## [What needs to be done]
Would you filter these records and copy every line that has the word "simp"?
═══ Information given ═══
import Mathlib
import Literature.Analysis.FluidPDE.VectorCalculus
import Literature.Analysis.FluidPDE.VorticityCalculus
import HarnessLib

/-!
# Crux `PoloidalLiouville` (stmt-NavierStokesRegularity-1222, W1), crux idea «silent-shells» (ns-idea-15):
# structure of UNTHREADED fields — the easy half of «unthreaded ⟺ U = T·x + ∇φ» (E0 exploration)

The residual inviscid crux E0 `UnthreadedCompactonTrivial` of the silent-shells card concerns compactly supported steady
Euler flows UNTHREADED about a point (`⟪x, curl U x⟫ = 0`: vorticity tangent to every sphere about `0`).  The card
records the structure «unthreaded ⟺ `U = T·x + ∇φ` (toroidal potential `T`)».  This file proves the elementary half in
the kernel, as information for the custodian and for any future E0 attack:

* `curl_smul_id` — `curl (T·x) = ∇T × x` (so radial-modulated position fields have sphere-tangent vorticity);
* `inner_curl_smul_id` — `⟪x, curl (T·x)(x)⟫ = 0`;
* `isUnthreadedAbout_zero_of_toroidalPotential` — `U = T·x + ∇φ` with `T ∈ C¹`, `φ ∈ C²` is unthreaded about `0`
  (`curl ∇φ = 0` is the tree's `curl_gradient_eq_zero_holds`).

The converse (every `C¹` unthreaded field is `T·x + ∇φ`: on each sphere the tangential part has zero circulation around
every loop, hence is a surface gradient; glue radially) is recorded on paper in the exploration note
`HOME/ARM-B/jx-eng4g5/E0-EXPLORATION.md`, with the point-source virial identity and where Jiu–Xin's engine stops.

`--supports stmt-NavierStokesRegularity-1222 --as helper`; information-grade; W1 movement 0; E0 OPEN; NS regularity is NOT
proved by any of this.
-/

-- the summit and its single problem share the name (D-0017 nested layout)
set_option linter.dupNamespace false

noncomputable section

namespace Summit.NavierStokesRegularity.NavierStokesRegularity.Theorems.PoloidalLiouville.SilentShells

open scoped RealInnerProductSpace
open Literature.Analysis.FluidPDE

namespace E0

/-- The derivative of the radial-modulated position field `y ↦ T(y) y`. -/
theorem hasFDerivAt_smul_id {T : EuclideanSpace ℝ (Fin 3) → ℝ} {x : EuclideanSpace ℝ (Fin 3)}
    (hT : DifferentiableAt ℝ T x) :
    HasFDerivAt (fun y => T y • y) (T x • ContinuousLinearMap.id ℝ _ + (fderiv ℝ T x).smulRight x) x :=
  hT.hasFDerivAt.smul (hasFDerivAt_id x)

/-- **`curl (T·x) = ∇T × x`**, in coordinates: the `i`-th component of `curl (y ↦ T y • y)` at `x`. -/
theorem curl_smul_id {T : EuclideanSpace ℝ (Fin 3) → ℝ} {x : EuclideanSpace ℝ (Fin 3)}
    (hT : DifferentiableAt ℝ T x) :
    curl (fun y => T y • y) x =
      WithLp.toLp 2 ![gradient T x 1 * x 2 - gradient T x 2 * x 1,
        gradient T x 2 * x 0 - gradient T x 0 * x 2, gradient T x 0 * x 1 - gradient T x 1 * x 0] := by
  have hD := (hasFDerivAt_smul_id hT).fderiv
  have hg : ∀ j : Fin 3, fderiv ℝ T x (EuclideanSpace.single j 1) = gradient T x j := by
    intro j
    rw [show fderiv ℝ T x (EuclideanSpace.single j 1) = ⟪gradient T x, EuclideanSpace.single j 1⟫ by
      rw [gradient, InnerProductSpace.toDual_symm_apply], EuclideanSpace.inner_single_right]
    simp
  unfold curl
  simp only [hD]
  congr 1
  funext i
  fin_cases i <;> simp [hg]

/-- **Radial-modulated position fields are unthreaded about `0`**: `⟪x, curl (T·x)(x)⟫ = 0`. -/
theorem inner_curl_smul_id {T : EuclideanSpace ℝ (Fin 3) → ℝ} {x : EuclideanSpace ℝ (Fin 3)}
    (hT : DifferentiableAt ℝ T x) : ⟪x, curl (fun y => T y • y) x⟫ = 0 := by
  rw [curl_smul_id hT]
  simp only [PiLp.inner_apply, Fin.sum_univ_three, RCLike.inner_apply, conj_trivial]
  simp
  ring

/-- **The easy half of «unthreaded ⟺ `U = T·x + ∇φ`»**: a field of the form `U = T·x + ∇φ` (`T ∈ C¹` toroidal
potential, `φ ∈ C²`) has vorticity tangent to every sphere about `0` — it is unthreaded about `0` in the sense of the
silent-shells sketch (`IsUnthreadedAbout 0 U`, δ-unfolded: `∀ x, ⟪x − 0, curl U x⟫ = 0`). -/
theorem isUnthreadedAbout_zero_of_toroidalPotential {T φ : EuclideanSpace ℝ (Fin 3) → ℝ} (hT : ContDiff ℝ 1 T)
    (hφ : ContDiff ℝ 2 φ) : ∀ x : EuclideanSpace ℝ (Fin 3), ⟪x - 0, curl (fun y => T y • y + gradient φ y) x⟫ = 0 := by
  intro x
  have hTd : DifferentiableAt ℝ T x := hT.differentiable one_ne_zero x
  have h1 : DifferentiableAt ℝ (fun y => T y • y) x := (hasFDerivAt_smul_id hTd).differentiableAt
  have h2 : DifferentiableAt ℝ (gradient φ) x := by
    have : ContDiff ℝ 1 (gradient φ) := by
      have h := hφ.fderiv_right (m := 1) le_rfl
      exact (InnerProductSpace.toDual ℝ (EuclideanSpace ℝ (Fin 3))).symm.contDiff.comp h
    exact this.differentiable one_ne_zero x
  rw [sub_zero, curl_add h1 h2, curl_gradient_eq_zero_holds φ hφ x, add_zero]
  exact inner_curl_smul_id hTd

end E0

end Summit.NavierStokesRegularity.NavierStokesRegularity.Theorems.PoloidalLiouville.SilentShells

end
═══
## [Problem solution]
    simp
  simp only [hD]
  fin_cases i <;> simp [hg]
  simp only [PiLp.inner_apply, Fin.sum_univ_three, RCLike.inner_apply, conj_trivial]
  simp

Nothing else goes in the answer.